Not too very long ago, Ms Janice (whose sweet dog, Ivan, recently passed, so send your hugs her way, if you can,) linked to this Etsy shop. I saw the most beautiful hand painted merino roving in her shop and I knew it had to be mine. I'm such a sucker for those nearly solid rovings.
I decided I really wanted to put my lazy kate to work and make a 3-ply that wasn't a Navajo ply. My scale has been on the fritz lately and my backup scale is somewhere in the deepest reaches of the city of boxes, we call our garage. The only thing to do was to wing it and hope for the best.
When all three bobbins were filled, it was clear that they all had a different amount of yarn on them. I plied all three until the first bobbin was empty.
I'm sure this is pretty common practice among other folks, but in case someone hasn't thought to do this, here's a technique I like that works as well for 2-plies as it does for 3. I decided to take the fuller bobbin and wind it into a bracelet for the Andean plying method. If I were working a 2-ply, I'd just take the only bobbin that had yarn left on it and wind it into a bracelet.

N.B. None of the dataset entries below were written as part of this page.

import Literature.NumberTheory.LFunctions.Zhang2022.RepairRplusPlus2
import Literature.NumberTheory.LFunctions.Zhang2022.RepairBandSlotMain
import Literature.NumberTheory.LFunctions.Zhang2022.RepairGramBlock
import Literature.NumberTheory.LFunctions.Zhang2022.RepairBlenLambda
import Literature.NumberTheory.LFunctions.Zhang2022.RepairBlenMuNu
import Literature.NumberTheory.LFunctions.Zhang2022.RepairBandEdge
import Literature.NumberTheory.LFunctions.Zhang2022.RepairSmoothBandEdge

/-!
# Zhang (2022) §18-margin repair rung — THE RUNNING ASSEMBLY `R⁺⁺`, continuation file (versions 7, …)

Trunk T-ANT (NumberTheory/LFunctions). Y. Zhang, *Discrete mean estimates and the Landau–Siegel
zero*, arXiv:2211.02515v1 (2022) [Zhang2022LandauSiegel] — **an unrefereed manuscript under
adjudication. WHAT THIS IS NOT: nothing here asserts or denies its Theorems 1–2 or any analytic lemma;
no claim about Landau–Siegel zeros, about Parity, or about a repaired `Margin232` is made. Every
statement is about the manuscript's METHOD AS ARCHITECTED — classes of designs fed to the SAME main-term
calculus (or to a displayed MODEL main term) — not about zeros of `L`-functions.** Cell `landau-siegel`
(rung F-S3), sub-cell E, seat p1 (generation g2), stub S-E-p1-1 «running assembly» of barrier/ASSIGNMENTS.md.

Continuation of `RepairRplusPlus` (versions 0–3) and `RepairRplusPlus2` (versions 4–6 + the version-6 addendum
p466924: both intake lists of record `bmultiWord5`, `blenWord` ⊆ `Rplusplus6`); those files reached their line
budget. Same protocol (`Repair.DesignFamily`, `ClassDecided`, append-only versions `Rplusplus<k>`, class OF RECORD =
the last version, named in barrier/BARRIER-STATE.md; each version: `Rplusplus<k>`, `rplusplus<k>_decided` by
`classDecided_append` — nothing re-proved —, `mem_rplusplus<k>_iff`, the prefix lemma, the sub-list recoveries of the
slice files' own partial assemblies, the intake lists as sub-lists, the unbundled verdicts, and the table rows in a
`/-! ### Version k -/` section).

## Class table — version 7 (rows 22–26; rows 1–14 in `RepairRplusPlus`, 15–21 in `RepairRplusPlus2`)

| # | family (decl) | designs, K in words | V (currency) | displayed inputs (kind) | p-id (file) | non-vacuity / tightness / embeddings |
|---|---|---|---|---|---|---|
| 22 «wall0-main» | `familyWallZeroMain` | `WallZeroDesign (c′, g)` of row 12 UNCHANGED: `g` globally 1-Lipschitz, `‖g‖∞ ≤ 1`, wall value `g(1) = 0` (smooth wall-zero profiles, from the wall to any bounded length) | discrete mean, MAIN scale: for every `0 < w < δ`, every `η`, IF `DiscMeanBandMain c′ w η` then eventually, under (b), for every `⌈P^{1+w}⌉ ≤ N ≤ ⌈P^{1+δ}⌉`, `¬ (η·(discMeanAbs⌈P⌉ + 𝔞𝔓) + P^{−w/8}·(discMeanAbs⌈P^{1+w}⌉ + discWeight) < |discMean N − discMean ⌈P⌉|)` | `Repair.DiscMeanBandMain c′ w η` = E-004 AT THE MAIN SCALE `𝔞𝔓` (kind (c), displayed inside the verdict, never asserted) · `Re ρ = ½` on `Skeleton.idx χ` (b) | p466556 (`RepairBandSlotMain`, ls-barrier-p2 g2) ← p459259, p456962 | **SUPERSEDES row 12 FOR COVERAGE** (ls-barrier-plan g1 RULING 2026-08-26T20:40:37Z): rows 12–13 (`familyWallZero`/`familyWallZeroTop`, p459259) are KEPT but flagged «TRIVIAL-SCALE CURRENCY: their slot `DiscMeanBandWidthWall0` bounds the band by `C·w·discWeight`, and `discWeight = (8/π)𝓛⁹𝔓 + O(𝓛²𝔓)` (p2 g2 units finding, kernel form p467613 `Skeleton.discWeight_trivialScale`) vs main terms `𝔠·𝔞𝔓`, `𝔞 ≪ 𝓛⁴` ⇒ verdict not probative at fixed `(w, C)`»; C4 `familyWallZeroMain_inClass_triangle` (same class, p459259's witnesses apply by name); CONDITIONAL on E-004 (main-scale reading) |
| 23 «wall0top-main» | `familyWallZeroTopMain` | `WallZeroTopDesign (d, θ)` of row 13 UNCHANGED: wall-zero profile + declared top `θ` with `g = 0` on `[θ, ∞)` | discrete mean, MAIN scale, FULL polynomial: for every `w > 0`, every `η`, IF `DiscMeanBandMain c′ w η` then eventually, under (b), for every `N ≥ ⌈P^{1+w}⌉`, the same `¬ (… < |discMean N − discMean ⌈P⌉|)` | `Repair.DiscMeanBandMain c′ w η` (c) · `Re ρ = ½` (b) | p466556 | SUPERSEDES row 13 FOR COVERAGE (same ruling); C4 `familyWallZeroTopMain_inClass_triangle`; CONDITIONAL on E-004 (main-scale reading); `rplus_wallZeroMain_decided` is the slice file's own `R⁺ ++ [22, 23]` |
| 24 «mixed» | `KnifeEdge.familyGramBlockAll` | `KnifeEdge.GramDesign (k, piece, gram)`: `k` CONCRETE pieces `piece : Fin k → MixedPiece` (kinked `H¹` bulk, wall value free / wall band datum / Λ-type piece / interior step `𝟙_[0,z₀)`), each admissible (`MixedPiece.Admissible`: `KinkedProfile` / any / `LambdaPiece.Admissible` / `0 < z₀ < 1`), AND the member's MODEL main-term matrix `gram : Matrix (Fin k) (Fin k) ℂ` as a design COORDINATE (B-multi MIXED members, `k ≥ 3` blocks at once; KILL(B-multi) clause «mixed members included») | MODEL currency: `gram.PosSemidef → ∀ x, ¬ (gramForm gram x < 0)` («member OBJ = x†Gx») | ONE slot, kind (c): the member's model matrix is PSD (B-AH / E-014's prediction for an honest dictionary; discrete-level shadow = theorem `discGram_posSemidef` / `discGram_pieces_posSemidef`); which matrix IS the dictionary = rows E-028/E-030/E-034/E-006 (INERT by price), displayed as `GramDictionary`, never asserted | p467185 (`RepairGramBlock`, ls-Bmulti-typer-1 g2) ← p460485, p458738, p459421, p464018 | criterion `gramCloses_iff_not_posSemidef`; pairwise CS does NOT suffice for `k ≥ 3` (`gramThree`, `not_posSemidef_gramThree`) and DOES for `k = 2` (`posSemidef_two_iff`, Sylvester); C2 rows 15 and 21 RE-DERIVED from it (`familyWallBand_decided_of_gram`, `familyLambdaBlockAll_decided_of_gram`); C4 `gramWitness_inClass`, `gramWitness'_inClass`; slot load-bearing `familyGramBlockAll_unslotted_fails`; dichotomy `gramDictionary_dichotomy` (an honest non-PSD dictionary is `¬(A)`-content) |
| 25 «(L-b)∣Λ» | `familyLambdaOverhangAll` | `LambdaOverhangDesign (θ, u, u′, L, v′, c)`: `KinkedProfile u u′`, `u(1) = 0`, ONE Λ-type piece `L` OVERHANGING to `θ` (`L.Overhang θ v′`: order `k ≥ 1`, top `= θ > 1`, profile continuous on `[1,θ]` with `L²` marked derivative, zero below the wall, bounded), amplitude `c` (B-len (L-b) «Λχψ-type coefficients on an overhang piece `[1,θ]`», KILL-draft v2.4 §2; WIDER in `θ`, `k`; the «whole profile `[0,θ]`» parenthesis NOT a member — declared) | MODEL currency (E-070/E-071 beyond the wall): in EVERY world `(K, X)`, `LambdaOverhangDiagNonneg θ K → LambdaOverhangCS θ K X → ¬ (lambdaBlockMainTerm K X u u′ L c < 0)` | as WORLD binders: `KnifeEdge.LambdaOverhangDiagNonneg θ K` (E-070, sign `+`; redundant given CS, `lambdaOverhangDiagNonneg_of_cs`) · `KnifeEdge.LambdaOverhangCS θ K X` (E-071 in (B1) form = the word's «GIVEN B-AH (E-014)» clause; its failure = `LambdaOverhangIndefinite` = (c)-door E-085) | p467353 (`RepairBlenLambda`, ls-Blen-typer-1 g2; REF-E PASS-pre 20:27:24Z, entry E-15 reserved) ← p461166, p462691, p464018 | EXACT criterion `eLambdaOverhangCloses_iff_indefinite` (the (c)-door is the only door); C2 at `c = 0` the verdict is `R̄`'s positivity (`familyLambdaOverhangAll_verdict_of_amplitude_zero`), class DISJOINT from row 21 (`not_admissible_of_overhang`); C4 `inClass_lenLamBump`, `inClass_lenLamGstarMV` (the 54 `len-lam-*` rows of record); slots inhabited with equality (`saturatingWorld_overhang_slots`) and load-bearing (`lambdaOverhangCross_slot_loadBearing`); CONDITIONAL «GIVEN B-AH (E-014)» |
| 26 «(L-b)∣Λ graded» | `familyLambdaGradedAll` | `LambdaGradedDesign (θ, u, u′, L, v′)`: same binders as row 25, amplitude existential inside the closing predicate (GRADED currency of p462691: fixed amplitude, `𝔞`-graded cross) | MODEL, graded: in every graded world `(K, G)`, `LambdaOverhangDiagNonneg θ K → LambdaGradedCS θ K G → ∀ a, ¬ LambdaGradedClosesAtFloor K G a u u′ L` (no floor closes) | `KnifeEdge.LambdaOverhangDiagNonneg θ K` · `Repair.LambdaGradedCS θ K G` (the PSD of the graded block at every `𝔞 > 0`; KILL-draft §6 target shape) | p467353 | slot inhabited `lambdaGradedCS_zero`, load-bearing `lambdaGradedCross_slot_loadBearing` (affine world closes at every positive floor); CONDITIONAL «GIVEN B-AH (E-014)» |

C1 NOTES carried (append-only in the earlier files): rows 12–13 — «CONDITIONAL on E-004, TRIVIAL-SCALE currency,
superseded for coverage by rows 22–23» (this version); row 14 — NON-COVERING threshold (T-2); the «lengths ≥ P / general
coefficients» class is NOT a row: `Repair.lengthsBeyondP_independent` (p463543) is the INDEPENDENCE theorem of record;
the B-len narrowings n-len-1, n-len-2, n-len-3 and the μψ / νψ clauses of (L-b) are NOT covered by this version (S-E-bt2-1
`RepairBlenMuNu`, pending → version 8).

KILL-word alignment (REF-E C1): the intake lists OF RECORD are `Repair.bmultiWord5` (KILL(B-multi) 18:10:26Z, KILL-CERT
v2.4 96c2304f42278a63) and `Repair.blenWord` (KILL(B-len) 19:19:33Z, KILL-draft v2.4 b46628540b6b957c) — both sub-lists
of version 7 (`bmultiWord5_sub_rplusplus7`, `blenWord_sub_rplusplus7`, inherited from the version-6 addendum, whose
`rplusplus6_decided_words` is the landed statement `ClassDecided (bmultiWord5 ++ blenWord)`); their
successors `bmultiWord6` (+ row 24) and `blenWord2` (+ rows 22–23 twins, 25–26, the μψ/ν rows) get the same lemma here
when p3 lands them. KILL(B-dh) 19:31:07Z has a separate target (`DH.menuConsistent_holds`, E-18), not a row. This file
records the running UNION, not the words. IMPORT RULE: the assembly imports the slice and intake files, never conversely.

## References

* Y. Zhang, arXiv:2211.02515v1 (2022), §2 Lemma 2.3, Props. 2.4–2.6, (2.13), (2.16)–(2.20), (2.23)–(2.33)
  [p. 4–11], §7 Prop. 7.1, (7.2) [p. 44], §8 Lemma 8.1, (8.11)–(8.12), §10 (10.5).
  [cite: Zhang2022LandauSiegel, §§2, 7, 8, 10]
* R. Horn, C. Johnson, *Matrix Analysis*, 2nd ed., Def. 4.1.9, Thm 7.2.5. [cite: HornJohnson2013, Thm 7.2.5]
-/

noncomputable section

open scoped ComplexOrder

namespace Literature.NumberTheory.LFunctions.Zhang2022

namespace Repair

/-! ### Version 7 (2026-08-26): the main-scale wall-zero twins, the mixed Gram family, the Λ-overhang families -/

/-- **`R⁺⁺`, version 7**: version 6 (`RepairRplusPlus2.Rplusplus6`, 21 families) followed by the two wall-zero
families restated at the MAIN scale (`familyWallZeroMain`, `familyWallZeroTopMain`, p466556 — superseding rows 12–13
for coverage), the mixed Gram family (`KnifeEdge.familyGramBlockAll`, p467185) and the two Λ-overhang families of the
B-len word's (L-b)∣Λ clause (`familyLambdaOverhangAll`, `familyLambdaGradedAll`, p467353) — rows 22–26 of the table
above. [cite: Zhang2022LandauSiegel, §2 (2.16)–(2.20), (2.32)–(2.33); §7 (7.2) p.44] -/
def Rplusplus7 : List DesignFamily :=
  Rplusplus6 ++ [familyWallZeroMain, familyWallZeroTopMain, KnifeEdge.familyGramBlockAll, familyLambdaOverhangAll,
    familyLambdaGradedAll]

Once the bracelet was complete (note that I didn't cut any of the singles) I overlapped the the end tail of the bracelet, with the end of the tail from the first empty bobbin. I can now make my three ply from the one full bobbin and the two ends of the bracelet.
It's a bit fiddly, but it gets the job done.
I was either going to end up with a little extra bracelet or a little extra bobbin. I had hopped for the latter. It would have meant I could have finished the batch with a Navajo ply, maintaining a three ply through the entire skein (albeit with three different methods).
However, I had just a very small amount of bracelet left and it hardly seemed worth the effort to get it to a place where I'd only be feeding off the singles again, so I proceeded with a 2-ply to the end.
I ended up with about 3 yards of 2-ply, and almost 350 yards of 3-ply. Arguably, no waste, though the three yards of 2-ply are darn near useless.
The end product is about a worsted weight, with tons of sproing and softness. I'm toying with the idea of making some sort of felted bag, but maybe a scarf would get more use. Only time will tell.